§ **Exercise**
Of the material below, the lines to be retyped are those from the line containing "import HarnessLib" through the line containing "top-layer preimage is", inclusive; reproduce them exactly.
*** Opening of Available data ***
import Literature.GroupTheory.ArithmeticGroups.SL2TwoPowDoubleLayer
import Literature.GroupTheory.ArithmeticGroups.SL2PrimePowCentralExtensionLayer
import Mathlib.Algebra.Group.Conj
import Mathlib.GroupTheory.Commutator.Basic
import HarnessLib

/-!
# Central extensions of `SL₂(ℤ/2^e)`: the double layer and the canonical complement of squares

Let `π : E ↠ SL₂(ℤ/2^e)` be a central extension whose kernel has exponent `2`, `e ≥ 5`, and let `t, l ∈ E` lift
`T̄ = (1 1; 0 1)`, `L̄ = (1 0; 1 1)`.  Put `a = 2^{e-2}`, `e_h = t^a`, `f_h = l^a`, `x_h = t f_h t⁻¹` (lifts of the
generators `T̄^a, L̄^a, X̄_a` of the double layer `U₂ = ker(SL₂(ℤ/2^e) → SL₂(ℤ/2^{e-2})) ≅ (ℤ/4)³`).  We prove,
in hypothesis form:
* `e_h, f_h, x_h` commute pairwise (`[t^a, l^a] = [t^a, l⁴]^{a/4}` with `[t^a, l⁴]` central and `a/4` even —
  this is where `e ≥ 5` enters), hence the preimage `A₂ = π⁻¹(U₂)` is ABELIAN (`comm_of_double_layer`);
* every element of `A₂` is `e_h^i f_h^j x_h^k z` with `z ∈ ker π` (`exists_decomp₂`), every element of the
  top-layer preimage is `(e_h²)^b h₀^a (f_h²)^c z` with `h₀ = x_h² e_h² f_h⁻²` (`exists_decomp₁`);
* `l^{2^e} = (t^{2^e})⁻¹` (`S̄`-symmetry) and the key computation: **a square `x²`, `x ∈ A₂`, lying in `ker π`
  is a power of `τ = t^{2^e}`** (`sq_mem_zpowers`).
Consequently the set `W` of squares of `A₂` is a normal subgroup with `π(W)` = top layer and `W ∩ ker π ⊆ ⟨τ⟩`
— the canonical complement used in the `2`-adic descent (`SL2TwoPowSchurMultiplier`).  No cocycle constant
has to be determined: this is the `2`-adic counterpart of [Beyl1986] (Schur multiplier of `SL₂(ℤ/2^e)`), cf.
[CalegariDimitrovTang2025, §4.5, Lemma 4.5.9] (`H²(G(4)) → H²(G(8))` vanishes).
-/

open scoped MatrixGroups commutatorElement

namespace Literature.GroupTheory.ArithmeticGroups

namespace SL2TwoPowCentralExtension

open Matrix.SpecialLinearGroup

/-- If the commutator `⁅x, y⁆` is central then `⁅x, yⁿ⁆ = ⁅x, y⁆ⁿ`. [cite: Rotman1995, Theorem 5.1 (commutator
identities)] -/
theorem commutatorElement_pow_right {G : Type*} [Group G] {x y : G} (hc : ∀ g : G, g * ⁅x, y⁆ = ⁅x, y⁆ * g)
    (n : ℕ) : ⁅x, y ^ n⁆ = ⁅x, y⁆ ^ n := by
  have h1 : x * y ^ n * x⁻¹ = (x * y * x⁻¹) ^ n := conj_pow.symm
  have h2 : x * y * x⁻¹ = ⁅x, y⁆ * y := by rw [commutatorElement_def]; group
  have hcomm : Commute ⁅x, y⁆ y := (hc y).symm
  rw [commutatorElement_def x (y ^ n), h1, h2, hcomm.mul_pow, mul_inv_cancel_right]

variable {e : ℕ} {E : Type*} [Group E] {π : E →* SL(2, ZMod (2 ^ e))}

section images

variable {t l eh fh xh : E} (heh : eh = t ^ 2 ^ (e - 2)) (hfh : fh = l ^ 2 ^ (e - 2)) (hxh : xh = t * fh * t⁻¹)
  (ht : ((π t : SL(2, ZMod (2 ^ e))) : Matrix (Fin 2) (Fin 2) (ZMod (2 ^ e))) = !![1, 1; 0, 1])
  (hl : ((π l : SL(2, ZMod (2 ^ e))) : Matrix (Fin 2) (Fin 2) (ZMod (2 ^ e))) = !![1, 0; 1, 1])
*** Close of Available data ***
§ **Exercise response**
import HarnessLib

/-!
# Central extensions of `SL₂(ℤ/2^e)`: the double layer and the canonical complement of squares

Let `π : E ↠ SL₂(ℤ/2^e)` be a central extension whose kernel has exponent `2`, `e ≥ 5`, and let `t, l ∈ E` lift
`T̄ = (1 1; 0 1)`, `L̄ = (1 0; 1 1)`.  Put `a = 2^{e-2}`, `e_h = t^a`, `f_h = l^a`, `x_h = t f_h t⁻¹` (lifts of the
generators `T̄^a, L̄^a, X̄_a` of the double layer `U₂ = ker(SL₂(ℤ/2^e) → SL₂(ℤ/2^{e-2})) ≅ (ℤ/4)³`).  We prove,
in hypothesis form:
* `e_h, f_h, x_h` commute pairwise (`[t^a, l^a] = [t^a, l⁴]^{a/4}` with `[t^a, l⁴]` central and `a/4` even —
  this is where `e ≥ 5` enters), hence the preimage `A₂ = π⁻¹(U₂)` is ABELIAN (`comm_of_double_layer`);
* every element of `A₂` is `e_h^i f_h^j x_h^k z` with `z ∈ ker π` (`exists_decomp₂`), every element of the
  top-layer preimage is `(e_h²)^b h₀^a (f_h²)^c z` with `h₀ = x_h² e_h² f_h⁻²` (`exists_decomp₁`);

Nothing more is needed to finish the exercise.